A la mañana siguiente las acompañó a ella y a Marianne en la mesa del desayuno antes de que las otras hubieran bajado; y Marianne, siempre ansiosa de impulsar, en lo que le era posible, la felicidad de ambos, pronto los dejó solos. Pero no iba aún por la mitad de las escaleras cuando escuchó abrirse la puerta de la sala y, volviéndose, quedó estupefacta al ver que también Edward salía.

Voy al pueblo a ver mis caballos —le dijo—, ya que todavía no estás lista para desayunar; volveré muy luego.

Edward regresó con renovada admiración por la región circundante; su caminata a la aldea había sido ocasión favorable para ver gran parte del valle; y la aldea misma, ubicada mucho más alto que la casa, ofrecía una visión general de todo el lugar que le había agradado sobremanera.
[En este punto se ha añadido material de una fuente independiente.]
/-! ## §2 THEOREM ZA -/

/-- **THEOREM ZA — conditional form**: the class hypotheses of `TypeSpaceLawZeroPoint` with the residue congruences for `b` and `b + e_j` and all live
doubled orbit points congruent mod `p`, together with the hypotheses H1–H4, (T3′) of THEOREM A⁗′ in the same frame `(M, T)`, give
`v_p(Cas_j(b)) ≥ 8 − 2M`. -/
theorem zeroPointA4_of_residues (b : ℕ → ℤ) (p j M : ℕ) (T : List ℤ) (hb : InPolytope b) (hb' : InPolytope (shift b j))
    (hj1 : 1 ≤ j) (hj7 : j ≤ 7) (hprime : p.Prime) (hp5 : 5 ≤ p) (hpb : (p : ℤ) ≤ b 0) (hwin : (b 0 + 2 : ℤ) < (p : ℤ) ^ 2)
    (hM : 6 ≤ M) (hMe : Even M)
    (G1 : ∀ x, x < p → 1 ≤ classPoleCount b p x → -(M : ℤ) ≤ classExp b p x)
    (G3 : ∀ x, x < p → 1 ≤ classPoleCount b p x → classExp b p x = -(M : ℤ) →
      ¬ CentreIn b p x ∧ (classTypeList b p x).reverse = classTypeList b p x)
    (HP : ∀ x ∈ liveClasses b p M, ∀ y ∈ liveClasses b p M,
        (pointW b p M y - pointW b p M x = 0 ∨ 1 ≤ padicValRat p (pointW b p M y - pointW b p M x)) ∧
        (pointV b p M y - pointV b p M x = 0 ∨ 1 ≤ padicValRat p (pointV b p M y - pointV b p M x)))
    (hres : padicNorm p
      ((∑ z ∈ (range p).filter (fun x => 1 ≤ classPoleCount b p x ∧ classExp b p x = -(M : ℤ)), gHat b p z * phiHat b p z)
        + ∑ z ∈ (range p).filter (fun x => 1 ≤ classPoleCount b p x ∧ classExp b p x = -(M : ℤ) + 1), gHat b p z)
      ≤ (p : ℚ) ^ (-(1 : ℤ)))
    (hres' : padicNorm p
      ((∑ z ∈ (range p).filter (fun x => 1 ≤ classPoleCount (shift b j) p x ∧ classExp (shift b j) p x = -(M : ℤ)),
          gHat (shift b j) p z * phiHat (shift b j) p z)
        + ∑ z ∈ (range p).filter (fun x => 1 ≤ classPoleCount (shift b j) p x ∧ classExp (shift b j) p x = -(M : ℤ) + 1),
          gHat (shift b j) p z)
      ≤ (p : ℚ) ^ (-(1 : ℤ)))
    (hT : T.reverse = T)
    (H1 : ∀ x ∈ multipoleClasses b p, -(M : ℤ) ≤ classExp b p x)
    (H2 : ∀ y, y < p → classPoleCount b p y = 1 → -(M : ℤ) + 1 ≤ classNu b p y)
    (H3 : ∀ x ∈ multipoleClasses b p, classExp b p x = -(M : ℤ) → ¬ CentreIn b p x ∧ classTypeList b p x = T)
    (H4 : ∀ y, y < p → 1 ≤ classPoleCount b p y → classNu b p y = -(M : ℤ) + 1 →
        isRaise T (classTypeList b p y) = true ∨ (¬ (2 : ℤ) ∣ b 0 ∧ CentreIn b p y ∧ classTypeList b p y = T))
    (H5P : ∀ z, z < p → 1 ≤ classPoleCount b p z → classNu b p z = -(M : ℤ) + 2 →
        isRaise2 T (classTypeList b p z) = true ∨ (classTypeList b p z).reverse = classTypeList b p z)
    (hcas : casoratian b j ≠ 0) : (8 : ℤ) - 2 * M ≤ padicValRat p (casoratian b j) := by
  haveI : Fact p.Prime := ⟨hprime⟩
  have hp0 : (p : ℚ) ≠ 0 := Nat.cast_ne_zero.2 hprime.ne_zero
  have hpneg : (-(p : ℚ)) ≠ 0 := neg_ne_zero.2 hp0
  have hp2 : p ≠ 2 := by omega
  have h0 : 0 ≤ b 0 := hb.1.1
  obtain ⟨-, -, -, hn⟩ := thmA_data b hb hwin
  have h4n : padicNorm p (4 : ℚ) = 1 := by
    rw [show (4 : ℚ) = 2 * 2 by norm_num, padicNorm.mul, padicNorm_two hp2, one_mul]
  -- the aggregates for `b` and `b + e_j`
  obtain ⟨X, Y, k, hX1, hY1, hW, hV, hk1, hkL, hksum, hXa, hYa⟩ := aggregate₃ b hb hp5 hpb hwin hM hMe G1 G3
  have hpb' : (p : ℤ) ≤ shift b j 0 := by rw [shift_zero b hj1]; exact hpb
  have hwin' : (shift b j 0 + 2 : ℤ) < (p : ℤ) ^ 2 := by rw [shift_zero b hj1]; exact hwin
  obtain ⟨X', Y', k', hX1', hY1', hW', hV', hk1', hkL', hksum', hXa', hYa'⟩ := aggregate₃ (shift b j) hb' hp5 hpb' hwin' hM hMe
    (G1_shift b hb hj1 G1) (G3_shift b hb hb' hj1 hj7 hpb G1 G3)
  have hPt : ∀ z, k' z ≠ 0 → z ∈ liveClasses b p M ∧ pointW (shift b j) p M z = pointW b p M z ∧
      pointV (shift b j) p M z = pointV b p M z := fun z hz =>
    point_transfer b hb hb' hj1 hj7 hpb hM hMe G1 G3 (hkL' z hz)
  -- a base point
  obtain ⟨x₀, hx₀⟩ : ∃ x₀, ∀ z ∈ liveClasses b p M, x₀ ∈ liveClasses b p M := by
    by_cases h : (liveClasses b p M).Nonempty
    · obtain ⟨x, hx⟩ := h; exact ⟨x, fun _ _ => hx⟩
    · exact ⟨0, fun z hz => absurd ⟨z, hz⟩ h⟩
  have hP0 := padicNorm_point_le_one b h0 hn hp2 M x₀
  -- the weight sums are `O(p)`
  have hsum : padicNorm p (∑ z ∈ range p, k z) ≤ (p : ℚ) ^ (-(1 : ℤ)) := by
    have e : ∑ z ∈ range p, k z = (4 * ∑ z ∈ range p, k z) / 4 := by ring
    rw [e, padicNorm.div, h4n, div_one, hksum]; exact hres
  have hsum' : padicNorm p (∑ z ∈ range p, k' z) ≤ (p : ℚ) ^ (-(1 : ℤ)) := by
    have e : ∑ z ∈ range p, k' z = (4 * ∑ z ∈ range p, k' z) / 4 := by ring
    rw [e, padicNorm.div, h4n, div_one, hksum']; exact hres'
  -- all points equal mod `p` ⇒ the aggregates vanish mod `p`
  have hXp : padicNorm p X ≤ (p : ℚ) ^ (-(1 : ℤ)) :=
    norm_le_of_equal_points hXa hsum hk1 hP0.1 fun z hz =>
      padicNorm_le_of_zero_or_val (HP x₀ (hx₀ z (hkL z hz)) z (hkL z hz)).1
  have hYp : padicNorm p Y ≤ (p : ℚ) ^ (-(1 : ℤ)) :=
    norm_le_of_equal_points hYa hsum hk1 hP0.2 fun z hz =>
      padicNorm_le_of_zero_or_val (HP x₀ (hx₀ z (hkL z hz)) z (hkL z hz)).2
  have hXp' : padicNorm p X' ≤ (p : ℚ) ^ (-(1 : ℤ)) :=
    norm_le_of_equal_points hXa' hsum' hk1' hP0.1 fun z hz => by
      obtain ⟨hzL, hPW, -⟩ := hPt z hz
      rw [hPW]
      exact padicNorm_le_of_zero_or_val (HP x₀ (hx₀ z hzL) z hzL).1
  have hYp' : padicNorm p Y' ≤ (p : ℚ) ^ (-(1 : ℤ)) :=
    norm_le_of_equal_points hYa' hsum' hk1' hP0.2 fun z hz => by
      obtain ⟨hzL, -, hPV⟩ := hPt z hz
      rw [hPV]
      exact padicNorm_le_of_zero_or_val (HP x₀ (hx₀ z hzL) z hzL).2
  -- ### the normalised forms are `O(p²)`
  set w := coeffW b / (-(p : ℚ)) ^ (-(M : ℤ) + 3)
  set v := coeffV b / (-(p : ℚ)) ^ (-(M : ℤ))
  set w' := coeffW (shift b j) / (-(p : ℚ)) ^ (-(M : ℤ) + 3)
  set v' := coeffV (shift b j) / (-(p : ℚ)) ^ (-(M : ℤ))
  have hw := norm_le_two_of_X hW hXp
  have hv := norm_le_two_of_X hV hYp
  have hw' := norm_le_two_of_X hW' hXp'
  have hv' := norm_le_two_of_X hV' hYp'
  -- ### A⁗′'s aggregates: `2(w, v) ≡ A·τ(T) (mod p³)` for `b` and `b + e_j`
  obtain ⟨A, hW2, hV2, -, -⟩ := aggregate₄P b hb hp5 hpb hwin M hM hMe T hT H1 H2 H3 H4 H5P
  have H4' := H4_shift b hb hb' hj1 hj7 hpb hM H1 H2 H3 H4
  have H5P' := H5P_shift b hb hb' hj1 hj7 hpb hM H1 H2 H3 H4 H5P
  obtain ⟨A', hW2', hV2', -, -⟩ := aggregate₄P (shift b j) hb' hp5 hpb' hwin' M hM hMe T hT
    (H1_shift b hb hj1 H1) (H2_shift b hb hb' hj1 hj7 hM H1 H2) (H3_shift b hb hb' hj1 hj7 hpb H1 H3) H4' H5P'
  -- ### hence `A·τ = O(p²)` and the determinant is `O(p⁵)`
  have hdet : padicNorm p (w' * v - w * v') ≤ (p : ℚ) ^ (-(5 : ℤ)) :=
    det₅_amp₂ hp2 hW2 hV2 hW2' hV2' (norm_At_le hp2 hW2 hw) (norm_At_le hp2 hV2 hv) (norm_At_le hp2 hW2' hw') (norm_At_le hp2 hV2' hv')
  have hcasE : casoratian b j = (-(p : ℚ)) ^ (-(M : ℤ) + 3) * (-(p : ℚ)) ^ (-(M : ℤ)) * (w' * v - w * v') := by
    have e1 : coeffW b = w * (-(p : ℚ)) ^ (-(M : ℤ) + 3) := by
      simp only [w]; rw [div_mul_cancel₀ _ (zpow_ne_zero _ hpneg)]
    have e2 : coeffV b = v * (-(p : ℚ)) ^ (-(M : ℤ)) := by
      simp only [v]; rw [div_mul_cancel₀ _ (zpow_ne_zero _ hpneg)]
    have e3 : coeffW (shift b j) = w' * (-(p : ℚ)) ^ (-(M : ℤ) + 3) := by
      simp only [w']; rw [div_mul_cancel₀ _ (zpow_ne_zero _ hpneg)]
    have e4 : coeffV (shift b j) = v' * (-(p : ℚ)) ^ (-(M : ℤ)) := by
      simp only [v']; rw [div_mul_cancel₀ _ (zpow_ne_zero _ hpneg)]
    unfold casoratian
    rw [e1, e2, e3, e4]; ring
  apply val_ge_of_padicNorm_le hcas
  rw [hcasE, padicNorm.mul, padicNorm.mul, LevelClass.padicNorm_neg_p_zpow, LevelClass.padicNorm_neg_p_zpow]
  calc (p : ℚ) ^ (-(-(M : ℤ) + 3)) * (p : ℚ) ^ (-(-(M : ℤ))) * padicNorm p (w' * v - w * v')
      ≤ (p : ℚ) ^ (-(-(M : ℤ) + 3)) * (p : ℚ) ^ (-(-(M : ℤ))) * (p : ℚ) ^ (-(5 : ℤ)) :=
        mul_le_mul_of_nonneg_left hdet (mul_nonneg (zpow_p_nonneg _) (zpow_p_nonneg _))
    _ = (p : ℚ) ^ (-((8 : ℤ) - 2 * M)) := by
        rw [← zpow_add₀ hp0, ← zpow_add₀ hp0]; congr 1; ring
Este era un tema que aseguraba la atención de Marianne, y comenzaba a describir su propia admiración por estos paisajes y a interrogarlo más en detalle sobre las cosas que lo habían impresionado de manera especial, cuando Edward la interrumpió diciendo:

—No debes preguntar demasiado, Marianne; recuerda, no sé nada de lo pintoresco, y te ofenderé con mi ignorancia y falta de gusto si entramos en detalles. ¡Llamaré empinadas a las colinas que debieran ser escarpadas! Superficies inusuales y toscas, a las que debieran ser caprichosas y ásperas; y de los objetos distantes diré que están fuera de la vista, cuando sólo debieran ser difusos a través del suave cristal de la brumosa atmósfera. Tienes que contentarte con el tipo de admiración que honestamente puedo ofrecer. La llamo una muy hermosa región: las colinas son empinadas, los bosques parecen llenos de excelente madera, y el valle se ve confortable y acogedor, con ricos prados y varias pulcras casas de granjeros diseminados aquí y allá. Corresponde exactamente a mi idea de una agradable región campestre, porque une belleza y utilidad... y también diría que es pintoresca, porque tú la admiras; fácilmente puedo creer que está llena de roqueríos y promontorios, musgo gris y zarzales, pero todo eso se pierde conmigo. No sé nada de pintoresquismo.

—Me temo que hay demasiada verdad en eso —dijo Marianne—; pero, ¿por qué hacer alarde de ello?

—Sospecho —dijo Elinor— que para evitar caer en un tipo de afectación, Edward cae aquí en otra. Como cree que tantas personas pretenden mucho mayor admiración por las bellezas de la naturaleza de la que de verdad sienten, y le desagradan tales pretensiones, afecta mayor indiferencia ante el paisaje y menos discernimiento de los que realmente posee. Es exquisito y quiere tener una afectación sólo de él.

—Es muy cierto —dijo Marianne— que la admiración por los paisajes naturales se ha convertido en una simple jerigonza. Todos pretenden admirarse e intentan hacer descripciones con el gusto y la elegancia del primero que definió lo que era la belleza pintoresca. Detesto las jergas de cualquier tipo, y en ocasiones he guardado para mí misma mis sentimientos porque no podía encontrar otro lenguaje para describirlos que no fuera ese que ha sido gastado y manoseado hasta perder todo sentido y significado.

—Estoy convencido —dijo Edward— de que frente a un hermoso panorama realmente sientes todo el placer que dices sentir. Pero, a cambio, tu hermana debe permitirme no sentir más del que declaro. Me gusta una hermosa vista, pero no según los principios de lo pintoresco. No me gustan los árboles contraídos, retorcidos, marchitos. Mi admiración es mucho mayor cuando son altos, rectos y están en flor. No me gustan las cabañas en ruinas, destartaladas. No soy aficionado a las ortigas o a los cardos o a los brezales. Me da mucho más placer una acogedora casa campesina que una atalaya; y un grupo de aldeanos pulcros y felices me agrada mucho más que los mejores bandidos del mundo.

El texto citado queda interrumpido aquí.